The r in front of the string means “do not interpret special characters”. Note the difference between:

print('my long \n line')

which returns

my long
 line

and

print(r'my long \n line')

which returns

my long \n line

Groups

Groups are defined by round brackets. The can be used to:

  • Organize your match (i.e., match separate pieces)
re.findall(r'(\d+\.?\d*)\s[\+\-]\s(\d+\.?\d*)i', '50.3 + 25i')
[('50.3', '25')]
  • To capture text flanked by known regions
re.findall(r'Error: ([\w\s\_]+)', 'Error: page not found --- terminate')
['page not found ']
  • To build complicated parts that would be difficult to write otherwise (e.g., complex alternations)

Functions in re

  • re.findall returns a list of matches (groups are organized in a tuple)
  • re.search finds a match; returns a match object
  • re.compile stores the pattern, improving the speed
  • re.split split lines according to regex
  • re.sub substitution guided by regex

Greedy vs non-greedy

  • ? * + are all greedy: they match as much as possible
  • to make them “reluctant”, add a ?
re.match(r'.*\s', 'a sentence with multiple words').group()
'a sentence with multiple '

re.match(r'.*?\s', 'a sentence with multiple words').group()
'a '

Warmup exercise

We are going to exploit a small bug feature of Scopus.

  • Go to Scopus.com
  • Click on “Affiliations”
  • Search for “University of Chicago”
  • Click on “University of Chicago”
  • Click on the number of Authors in the top-right panel
  • The page should show the twenty most prolific authors with an affiliation to U of C
  • Go to the URL bar in your browser, and modify the address: instead of resultsPerPage=20& use resultsPerPage=2000&
  • Now you have information on 2000 authors!
  • Save the page in your sandbox as scopus.html
  • You are now the proud owner of a list of the 2000 most prolific authors at the University
  1. For each author, use regular expressions to extact:
    • Name
    • Number of papers
    • The first in the list of disciplines
  2. Which discipline is most represented?
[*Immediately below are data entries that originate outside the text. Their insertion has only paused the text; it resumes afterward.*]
import Summits.ABC.IUTFork.Cor312PilotKummerSplitWitness
import Summits.ABC.IUTFork.Repair.CandInternal3
import Summits.ABC.IUTFork.Repair.CandInternal6
import Summits.ABC.IUTFork.Repair.CandInternal9
import Summits.ABC.IUTFork.Repair.CandInternal12
import Summits.ABC.IUTFork.Repair.CandInternal15
import HarnessLib

/-!
# IUT REPAIR branch (LADDER-ABC:A2.RP), class (i) B0 — the P♮₁ cells (abc-iut-w5-d230's SPLIT natural bed: S through ONE (Ind1)
# CAPSULE PERMUTATION) of the d3 TRANSPORT rows RP-I01/I01b/I02/I02b/I08a–c/I12/I15 — RP-I15 is STRICTLY STRONGER than level C there

Record file of the abc-iut cell's REPAIR branch (seat abc-iut-rp-d3 gen 2, class (i) d3 «mono-theta transport / [IUTchIII] Prop. 3.5»; lead
abc-iut-rp-plan; REPAIR-SPEC v0.4 §3 PROFILE RULE; companions `CandInternal6Scal` (SCAL + one-bit law) and `CandInternal6U` (U)). TAKES NO
SIDE between Mochizuki, Scholze–Stix, Joshi or anyone; nothing here asserts abc or [IUTchIII] Cor. 3.12 proved or refuted; candidates are
hypotheses — typed ≠ proved, instantiated ≠ endorsed. Closed theorems about TOY MODEL DATA, BY NAME on abc-iut-w5-d230's P♮₁ bed
`Cor312PilotKummerSplitShells/Model/Thm311/Witness` (p431201 ff.: `splitShells` — TRIVIAL "Ism" and strip-automorphisms, two valuations, split
tensor packets —, `swapFamily ∈ (Ind1)` the swap of the capsule indices `0` and `j`, `qDatumSplit := swapFamily · {Θ-point}`, `splitSetting`,
`boxRegion`, `splitSetting_pinnedRegions3`, `splitSetting_pilotKummerIndRelated`, `splitSetting_pilotKummerCompat`, `qDatumSplit_ne_theta`,
`splitSetting_regions_ne`, engine `satNatural₁_of_holds_at_splitSetting`). DEFS-FREEZE respected; PROOF-ONLY (no definition).

WHY THIS BED MATTERS FOR THE d3 ROWS: P♮₁ realises S by print's OWN moving indeterminacy, an (Ind1) capsule permutation ([IUTchIV] Thm. 1.10
Step (v) «symmetrizing with respect to the choice of i†»; Dupuy–Hilado §4.7), with trivial Ism. RP-I15's reading predicate `UnitsType`
(D⊢-strip isomorphism ∘ Ism on every factor, NO capsule permutation — graded FAITHFUL as a predicate shape by ref-1's TRANSPORT sheet
0e7e088d8f323944) collapses here to the IDENTITY (`unitsType_eq_one_split`), so RP-I15 FAILS (`I15_H_fails_at_split`) at a bed where the
datum-level clause C = `PilotKummerCompat` and S HOLD: **RP-I15 ⊋ C kernel-witnessed** (`I15_strictly_stronger_than_C`) — the «no capsule
permutation» clause of `UnitsType` is load-bearing and EXCLUDES the (Ind1) mechanism. Recorded for the T-d lane, not as a defect claim.
CELLS (EVAL-LOG column «P♮₁», bed (`splitFull`, `splitSetting`, `boxRegion`, `qDatumSplit`)): RP-I02 `I02_H_at_split` HOLDS (SAT♮₁
`I02_satNatural₁`), RP-I02b `I02_HR_at_split`; RP-I12 HOLDS for every class ∋ `swapFamily` (`I12_H_of_mem`, `I12_H_closure_at_split`), the
units-type class and `{1}` FAIL (`I12_H_unitsType_fails_at_split`, `I12_H_one_fails_at_split`); RP-I15 FAILS; RP-I01/I01b FAIL
(`I01_H_fails_at_split`, `I01_H'_fails_at_split`: regions differ, `splitSetting_regions_ne` — third STRONGER-than-S witness); RP-I08a FAILS
(`I08_H_fails_at_split`; (T1) `I08_transport_at_split` holds by `swapFamily`, (T2) `swapFamily_not_rhoInvisible`), RP-I08b `I08_HΘ_at_split`
HOLDS (Θ-side), RP-I08c `I08_HStab_fails_at_split` FAILS (`swapFamily` moves the Θ-datum). Package `profile_at_split`.
[claim: Mochizuki2012, status: disputed] [cite: ScholzeStix2018, §2.2 pp. 9–10]
-/

noncomputable section

open Set

namespace Summit.ABC.IUTFork.Repair.CandInternal6Split

open Thm311 Cor312 Cor312Vol Cor312.Checks Cor312.IdentifiedNonVacuity Cor312Vol.NaiveWitness Cor312Vol.PinnedWitness
  Cor312Vol.SplitWitness Literature.IUT.LogThetaLattice

/-! ## 1. Over the split shells a units-type family is the identity -/

/-- **`UnitsType` collapses to the identity over the split shells** (their strip-automorphism group and "Ism" are TRIVIAL; a units-type
family permutes no capsule index): the only units-type packet family of P♮₁ is `1`. [folklore] -/
theorem unitsType_eq_one_split {Φ : splitShells.PacketAut} (hΦ : CandInternal15.UnitsType splitShells Φ) : Φ = 1 := by
  obtain ⟨h, g, hh, hg, hΦ⟩ := hΦ
  funext j vQ
  have e1 : (fun i => splitShells.summandwise vQ fun v => h j i v.1) = fun _ => LinearEquiv.refl ℚ (splitShells.Packet1 vQ) :=
    funext fun i => summandwise_refl' vQ _ fun v => hh j i v.1
  have e2 : (fun i => splitShells.summandwise vQ (g j vQ i)) = fun _ => LinearEquiv.refl ℚ (splitShells.Packet1 vQ) :=
    funext fun i => summandwise_refl' vQ _ (hg j vQ i)
  rw [hΦ j vQ, e1, e2, splitShells.factorwise_refl]
  rfl

/-- Conversely the identity is units-type (`CandInternal15.unitsType_one`), so over the split shells `UnitsType Φ ↔ Φ = 1`. [folklore] -/
theorem unitsType_iff_eq_one_split (Φ : splitShells.PacketAut) : CandInternal15.UnitsType splitShells Φ ↔ Φ = 1 :=
  ⟨unitsType_eq_one_split, fun h => h ▸ CandInternal15.unitsType_one splitShells⟩

/-- The column Kummer images of P♮₁ all equal the Θ-datum `{Θ-point}` (Thm. 3.11 (ii)(b) by `rfl`, columns constant). [folklore] -/
theorem split_frobΨ (n m : ℤ) (v : splitIndex.V) (hv : v ∈ splitIndex.Vbad) :
    (splitFull.toLatticeSituation.col n).frobΨ m v hv = {thetaStar v} := rfl

/-- Thm. 3.11 (ii)(b) for every column of P♮₁. [folklore] -/
theorem split_kummerB (n : ℤ) : (splitFull.toLatticeSituation.col n).KummerB (splitFull.toLatticeSituation.D n) := fun _ _ _ => rfl

/-! ## 2. RP-I02 / RP-I12 / RP-I15 at P♮₁: the (Ind1) mover transports; no units-type family does -/

/-- **RP-I02 HOLDS at P♮₁**: the q-datum IS the transport of the Θ-datum along `swapFamily ∈ (Ind1) ⊆ ⟨(Ind1) ∪ (Ind2)⟩` (by definition of
abc-iut-w5-d230's `qDatumSplit`). [claim: Mochizuki2012, status: disputed] -/
theorem I02_H_at_split : CandInternal6.H splitFull.toLatticeSituation splitSetting qDatumSplit :=
  ⟨swapFamily, swapFamily_mem_indGroup.1, fun _ _ => rfl⟩

/-- RP-I02b (≡ S) HOLDS at P♮₁ (abc-iut-w5-d230's `splitSetting_pilotKummerIndRelated`). [claim: Mochizuki2012, status: disputed] -/
theorem I02_HR_at_split : CandInternal6.HR splitFull.toLatticeSituation splitSetting boxRegion qDatumSplit :=
  (CandInternal6.HR_iff_S _ _ _ _).2 splitSetting_pilotKummerIndRelated

/-- **T-c for RP-I02, grade SAT♮₁** (engine `satNatural₁_of_holds_at_splitSetting`): jointly satisfiable with typed Thm. 3.11 ∧ `BridgeHyps` ∧
`|log(q)| > 0` ∧ the three pins ∧ all four levels ∧ the Statement STRICT ∧ `¬ IdentifiedReading`, the mover being print's (Ind1).
[claim: Mochizuki2012, status: disputed] -/
theorem I02_satNatural₁ :
    ∃ (T : ThetaIndex) (F : FullSituation T) (P : Cor312.Setting F.toLatticeSituation.toSituation)
      (ρ : (∀ v : T.V, v ∈ T.Vbad → Set (F.L.StarPacket v)) → ∀ (j : T.Label) (vQ : T.VQ), Set (F.L.Packet j vQ))
      (qK : ∀ v : T.V, v ∈ T.Vbad → Set (F.L.StarPacket v)),
      F.Statement ∧ BridgeHyps P ∧ P.AbsLogQPos ∧ PinnedRegions3 F.toLatticeSituation P ρ qK ∧
        CandInternal6.H F.toLatticeSituation P qK ∧
        PilotKummerCompat F.toLatticeSituation P qK ∧ PilotKummerCompatRegion F.toLatticeSituation P ρ qK ∧
        PilotKummerIndRelated F.toLatticeSituation P ρ qK ∧ PilotKummerCompatHull F.toLatticeSituation P ρ qK ∧
        P.Statement ∧ ((P.negLogQ : ℝ) : WithTop ℝ) < P.negLogTheta ∧ ¬ P.IdentifiedReading :=
  satNatural₁_of_holds_at_splitSetting (fun S P _ qK => CandInternal6.H S P qK) I02_H_at_split

/-- **RP-I12 at P♮₁: every class containing the capsule permutation `swapFamily` HOLDS.** [claim: Mochizuki2012, status: disputed] -/
theorem I12_H_of_mem {𝒞 : Set splitShells.PacketAut} (h : swapFamily ∈ 𝒞) :
    CandInternal12.H splitFull.toLatticeSituation splitSetting qDatumSplit 𝒞 :=
  ⟨0, swapFamily, h, fun _ _ => rfl⟩

/-- In particular the class ⟨(Ind1) ∪ (Ind2)⟩ HOLDS at P♮₁. [claim: Mochizuki2012, status: disputed] -/
theorem I12_H_closure_at_split :
    CandInternal12.H splitFull.toLatticeSituation splitSetting qDatumSplit
      (Subgroup.closure (splitShells.Ind1Family ∪ splitShells.Ind2Family) : Set splitShells.PacketAut) :=
  I12_H_of_mem swapFamily_mem_indGroup.1

/-- **The trivial class `{1}` FAILS at P♮₁**: the q-datum is not the Θ-datum (abc-iut-w5-d230's `qDatumSplit_ne_theta`). [folklore] -/
theorem I12_H_one_fails_at_split :
    ¬ CandInternal12.H splitFull.toLatticeSituation splitSetting qDatumSplit {(1 : splitShells.PacketAut)} := by
  rintro ⟨m₀, Φ₀, hΦ₀, hq⟩
  rw [Set.mem_singleton_iff] at hΦ₀
  subst hΦ₀
  have h := hq true rfl
  rw [split_frobΨ, LogShells.starAut_one] at h
  exact qDatumSplit_ne_theta (h.trans (by simp))

/-- **The UNITS-TYPE class FAILS at P♮₁** (it is `{1}` here, `unitsType_eq_one_split`). [folklore] -/
theorem I12_H_unitsType_fails_at_split :
    ¬ CandInternal12.H splitFull.toLatticeSituation splitSetting qDatumSplit {Φ | CandInternal15.UnitsType splitShells Φ} := by
  rintro ⟨m₀, Φ₀, hΦ₀, hq⟩
  have h1 : Φ₀ = 1 := unitsType_eq_one_split hΦ₀
  exact I12_H_one_fails_at_split ⟨m₀, 1, Set.mem_singleton _, fun v hv => h1 ▸ hq v hv⟩

/-- **RP-I15 FAILS at P♮₁**: no units-type family carries the Θ-datum onto the q-datum — the only units-type family is the identity and the
q-datum is a genuine capsule-permutation translate. [folklore] -/
theorem I15_H_fails_at_split : ¬ CandInternal15.H splitFull.toLatticeSituation splitSetting qDatumSplit := by
  rintro ⟨m₀, Φ₀, hu, hq⟩
  exact I12_H_unitsType_fails_at_split ⟨m₀, Φ₀, hu, hq⟩

/-- **RP-I15 IS STRICTLY STRONGER THAN LEVEL C (and than RP-I02 / S) — kernel-witnessed at P♮₁.** At abc-iut-w5-d230's split bed: typed
Thm. 3.11 ∧ `BridgeHyps` ∧ `|log(q)| > 0` ∧ the three pins ∧ `PilotKummerCompat` (level C) ∧ S ∧ the Statement STRICT all hold, RP-I02 holds,
and RP-I15 FAILS. Census content: the «no capsule permutation» clause of `UnitsType` (with trivial Ism here) EXCLUDES print's (Ind1)
mechanism; on the beds CM / U / SCAL / P♮ (one-dimensional packets, no capsule structure) RP-I15 and RP-I02 had identical cells.
[claim: Mochizuki2012, status: disputed] -/
theorem I15_strictly_stronger_than_C :
    splitFull.Statement ∧ BridgeHyps splitSetting ∧ splitSetting.AbsLogQPos ∧
      PinnedRegions3 splitFull.toLatticeSituation splitSetting boxRegion qDatumSplit ∧
      PilotKummerCompat splitFull.toLatticeSituation splitSetting qDatumSplit ∧
      PilotKummerIndRelated splitFull.toLatticeSituation splitSetting boxRegion qDatumSplit ∧
      splitSetting.Statement ∧ ((splitSetting.negLogQ : ℝ) : WithTop ℝ) < splitSetting.negLogTheta ∧
      CandInternal6.H splitFull.toLatticeSituation splitSetting qDatumSplit ∧
      ¬ CandInternal15.H splitFull.toLatticeSituation splitSetting qDatumSplit :=
  ⟨splitFull_statement, splitSetting_bridgeHyps, splitSetting_absLogQPos, splitSetting_pinnedRegions3, splitSetting_pilotKummerCompat,
    splitSetting_pilotKummerIndRelated, splitSetting_statement_strict.1, splitSetting_statement_strict.2, I02_H_at_split,
    I15_H_fails_at_split⟩

/-! ## 3. RP-I01 / RP-I08 at P♮₁ -/

/-- **RP-I01 FAILS at P♮₁** (although S holds): region equality without transport would identify the q-region with the Θ-region at the
label `1`, which abc-iut-w5-d230's `splitSetting_regions_ne` refutes (the pins turn `ρ qK` / `ρ Ψ` into the two pilot regions). [folklore] -/
theorem I01_H_fails_at_split : ¬ CandInternal3.H splitFull.toLatticeSituation splitSetting boxRegion qDatumSplit := by
  rintro ⟨m₀, h⟩
  have hj := Setting.labelSucc_ne_zero (⟨0, by decide⟩ : Fin splitIndex.lstar)
  exact splitSetting_regions_ne hj () (h (Setting.labelSucc ⟨0, by decide⟩) ())

/-- RP-I01b FAILS at P♮₁ likewise (all columns carry the same Θ-datum). [folklore] -/
theorem I01_H'_fails_at_split : ¬ CandInternal3.H' splitFull.toLatticeSituation splitSetting boxRegion qDatumSplit := by
  rintro ⟨m₀, h⟩
  exact I01_H_fails_at_split ⟨m₀, h⟩

/-- **RP-I08a FAILS at P♮₁**: a ρ-invisible transporter would give RP-I01 (`CandInternal9.hlink_of_H`). [folklore] -/
theorem I08_H_fails_at_split : ¬ CandInternal9.H splitFull.toLatticeSituation splitSetting boxRegion qDatumSplit := fun h =>
  I01_H_fails_at_split (CandInternal9.hlink_of_H _ _ _ _ h)

/-- (T1) HOLDS at P♮₁ through the capsule permutation. [claim: Mochizuki2012, status: disputed] -/
theorem I08_transport_at_split : CandInternal9.Transport splitFull.toLatticeSituation splitSetting qDatumSplit :=
  ⟨0, swapFamily, fun _ _ => rfl⟩

/-- … and `swapFamily` is NOT ρ-invisible for `boxRegion` (it moves the Θ-box onto the q-box). [folklore] -/
theorem swapFamily_not_rhoInvisible : ¬ CandInternal9.RhoInvisible splitFull.toLatticeSituation boxRegion swapFamily := fun hinv =>
  I08_H_fails_at_split ⟨0, swapFamily, hinv, fun _ _ => rfl⟩

/-- RP-I08b (`HΘ`) HOLDS at P♮₁ (`Φ₀ = 1`: columns constant) — insufficient as everywhere. [folklore] -/
theorem I08_HΘ_at_split : CandInternal9.HΘ splitFull.toLatticeSituation splitSetting boxRegion :=
  ⟨1, CandInternal9.rhoInvisible_one _ _, fun m v hv => by rw [LogShells.starAut_one]; simp⟩

/-- **RP-I08c (`HStab`) FAILS at P♮₁**: `swapFamily ∈ ⟨(Ind1) ∪ (Ind2)⟩` moves the Θ-datum (`qDatumSplit_ne_theta`). [folklore] -/
theorem I08_HStab_fails_at_split : ¬ CandInternal9.HStab splitFull.toLatticeSituation splitSetting := fun h =>
  qDatumSplit_ne_theta (h swapFamily swapFamily_mem_indGroup.1 0 true rfl)

/-! ## 4. The package -/

/-- **THE P♮₁ COLUMN of the class-(i) d3 profile, packaged** (abc-iut-w5-d230's split bed): interface ∧ pins ∧ S ∧ C hold (STRICT Statement,
no identification); RP-I02, RP-I02b, RP-I12(⟨Ind⟩) HOLD; RP-I15, RP-I12(units-type), RP-I12({1}), RP-I01, RP-I01b, RP-I08a FAIL; `HΘ` holds,
`HStab` fails. Census reading (neutral): where S is realised by print's (Ind1) capsule permutation, the ⟨Ind⟩-membership readings hold and
the units-type / no-transport / ρ-invisible readings fail — RP-I15 parts from RP-I02 exactly here. [claim: Mochizuki2012, status: disputed] -/
theorem profile_at_split :
    splitFull.Statement ∧ BridgeHyps splitSetting ∧ splitSetting.AbsLogQPos ∧
      PinnedRegions3 splitFull.toLatticeSituation splitSetting boxRegion qDatumSplit ∧
      PilotKummerIndRelated splitFull.toLatticeSituation splitSetting boxRegion qDatumSplit ∧
      CandInternal6.H splitFull.toLatticeSituation splitSetting qDatumSplit ∧
      CandInternal6.HR splitFull.toLatticeSituation splitSetting boxRegion qDatumSplit ∧
      CandInternal12.H splitFull.toLatticeSituation splitSetting qDatumSplit
        (Subgroup.closure (splitShells.Ind1Family ∪ splitShells.Ind2Family) : Set splitShells.PacketAut) ∧
      ¬ CandInternal15.H splitFull.toLatticeSituation splitSetting qDatumSplit ∧
      ¬ CandInternal12.H splitFull.toLatticeSituation splitSetting qDatumSplit {Φ | CandInternal15.UnitsType splitShells Φ} ∧
      ¬ CandInternal12.H splitFull.toLatticeSituation splitSetting qDatumSplit {(1 : splitShells.PacketAut)} ∧
      ¬ CandInternal3.H splitFull.toLatticeSituation splitSetting boxRegion qDatumSplit ∧
      ¬ CandInternal3.H' splitFull.toLatticeSituation splitSetting boxRegion qDatumSplit ∧
      ¬ CandInternal9.H splitFull.toLatticeSituation splitSetting boxRegion qDatumSplit ∧
      CandInternal9.HΘ splitFull.toLatticeSituation splitSetting boxRegion ∧
      ¬ CandInternal9.HStab splitFull.toLatticeSituation splitSetting :=
  ⟨splitFull_statement, splitSetting_bridgeHyps, splitSetting_absLogQPos, splitSetting_pinnedRegions3, splitSetting_pilotKummerIndRelated,
    I02_H_at_split, I02_HR_at_split, I12_H_closure_at_split, I15_H_fails_at_split, I12_H_unitsType_fails_at_split, I12_H_one_fails_at_split,
    I01_H_fails_at_split, I01_H'_fails_at_split, I08_H_fails_at_split, I08_HΘ_at_split, I08_HStab_fails_at_split⟩

end Summit.ABC.IUTFork.Repair.CandInternal6Split

end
Take the list of authors you’ve just produced, and tally the number of authors by discipline.

  3. What is the average number of papers for these authors?

Here’s the solution

Note: We have parsed HTML using regex, which is completely unnecessary; there are specialized tools for this task. We’re going to look at one of them in week 6.